Zhang Ke, Wang Yunpeng, Li Ou, Hao Sirui, He Junjiang, Lan Xiaolong, Yang Jinneng, Ye Yang
Nuclear Power Institute of China, Chengdu, China.
Smart Rongcheng Operation Center in Xindu District, Chengdu, China.
PLoS One. 2024 Dec 17;19(12):e0315479. doi: 10.1371/journal.pone.0315479. eCollection 2024.
The task of named entity recognition (NER) plays a crucial role in extracting cybersecurity-related information. Existing approaches for cybersecurity entity extraction predominantly rely on manual labelling data, resulting in labour-intensive processes due to the lack of a cybersecurity-specific corpus. In this paper, we propose an improved self-training-based distant label denoising method for cybersecurity entity extraction. Firstly, we create two domain dictionaries of cybersecurity. Then, an algorithm that combines reverse maximum matching and part-of-speech tagging restrictions is proposed, for generating distant labels for the cybersecurity domain corpus. Lastly, we propose a high-confidence text selection method and an improved self-training algorithm that incorporates a teacher-student model and weight update constraints, for exploring the true labels of low-confidence text using a model trained on high-confidence text, thereby reducing the noise in the distant annotation data. Experimental results demonstrate that the cybersecurity distantly-labelled data we obtained is of high quality. Additionally, the proposed constrained self-training algorithm effectively improves the F1 score of several state-of-the-art NER models on this dataset, yielding a 3.5% improvement for the Vendor class and a 3.35% improvement for the Product class.

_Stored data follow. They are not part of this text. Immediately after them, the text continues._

/-! ## §3a  The scale dichotomy of line `pace` modulo `¬ LocalTypeISingularityExists` -/

/-- The negated top-window bound, unfolded: `¬ MorreyTypeINear u T` says that for every level `M > 0` and
every `r₁ > 0` some ball of radius `r < r₁` carries `∫_{B(x₀,r)}|u(t)|² > M r` at a time `t` of its TOP window
`T - r² < t < T`, i.e. at SUPER-parabolic scale `r > √(T-t)` — stub 3's class. -/
theorem exists_superparabolic_concentration_of_not_morreyTypeINear (h : ¬ MorreyTypeINear u T)
    {M : ℝ} (hM : 0 < M) {r₁ : ℝ} (hr₁ : 0 < r₁) :
    ∃ x₀ : EuclideanSpace ℝ (Fin 3), ∃ r : ℝ, 0 < r ∧ r < r₁ ∧ ∃ t : ℝ, T - r ^ 2 < t ∧ t < T ∧
      ENNReal.ofReal (M * r) < ∫⁻ x in ball x₀ r, ‖u t x‖ₑ ^ 2 := by
  by_contra hcon
  push Not at hcon
  exact h ⟨M, hM, r₁, hr₁, fun x₀ r hr hrr t ht1 ht2 => hcon x₀ r hr hrr t ht1 ht2⟩

/-- **The scale dichotomy of line `pace`, modulo `¬ LocalTypeISingularityExists`.**  A frame blow-up EITHER
carries super-critical `L²` concentration `∫_{B}|u(t)|² > M r` at SUPER-parabolic scale (balls in their top window,
every level `M`, arbitrarily small radii: stub 3's class `¬ MorreyTypeINear`) OR is Morrey-Type-I on the top
windows and then carries it at SUB-parabolic scale accumulating at a singular point (stub 2's residual).  In both
cases the scaled local kinetic energy is unbounded near `T` (no Full-Morrey blow-up).  CONDITIONAL on `hno`. -/
theorem superparabolic_or_subparabolic_concentration_of_blowup (hno : ¬ LocalTypeISingularityExists)
    (hν : 0 < ν) (hT : 0 < T) (hsol : IsClassicalNSSolutionOn (Ico 0 T) ν 0 u p)
    (hLH : IsLerayHopfOn T ν 0 (u 0) u) (hdec : HasRapidSpatialDecay (u 0))
    (hbu : ¬ HasSmoothExtensionPast ν 0 u T) :
    (∀ M : ℝ, 0 < M → ∀ r₁ : ℝ, 0 < r₁ →
        ∃ x₀ : EuclideanSpace ℝ (Fin 3), ∃ r : ℝ, 0 < r ∧ r < r₁ ∧ ∃ t : ℝ, T - r ^ 2 < t ∧ t < T ∧
          ENNReal.ofReal (M * r) < ∫⁻ x in ball x₀ r, ‖u t x‖ₑ ^ 2) ∨
    (MorreyTypeINear u T ∧ ∃ x₀ : EuclideanSpace ℝ (Fin 3), ¬ IsBackwardBoundedAt u T x₀ ∧
      ∀ M : ℝ, ∀ δ : ℝ, 0 < δ → ∀ T₁ : ℝ, T₁ < T →
        ∃ t ∈ Ioo T₁ T, ∃ x₁ ∈ ball x₀ δ, ∃ r : ℝ, 0 < r ∧ r ^ 2 ≤ T - t ∧
          ENNReal.ofReal (M * r) < ∫⁻ x in ball x₁ r, ‖u t x‖ₑ ^ 2) := by
  by_cases hM : MorreyTypeINear u T
  · exact Or.inr ⟨hM,
      exists_singularPoint_subparabolic_concentration_of_morreyTypeI_blowup hno hν hT hsol hLH hdec hbu hM⟩
  · exact Or.inl fun M hMpos r₁ hr₁ => exists_superparabolic_concentration_of_not_morreyTypeINear hM hMpos hr₁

命名实体识别(NER)任务在提取网络安全相关信息方面起着至关重要的作用。现有的网络安全实体提取方法主要依赖人工标注数据,由于缺乏特定于网络安全的语料库,导致过程 labor-intensive。在本文中,我们提出了一种改进的基于自训练的远程标签去噪方法用于网络安全实体提取。首先,我们创建了两个网络安全领域字典。然后,提出了一种结合反向最大匹配和词性标注限制的算法,用于为网络安全领域语料库生成远程标签。最后,我们提出了一种高置信度文本选择方法和一种改进的自训练算法,该算法结合了师生模型和权重更新约束,用于使用在高置信度文本上训练的模型探索低置信度文本的真实标签,从而减少远程标注数据中的噪声。实验结果表明,我们获得的网络安全远程标注数据质量很高。此外,所提出的约束自训练算法有效地提高了几个在该数据集上的现有最先进NER模型的F1分数,供应商类别提高了3.5%,产品类别提高了3.35%。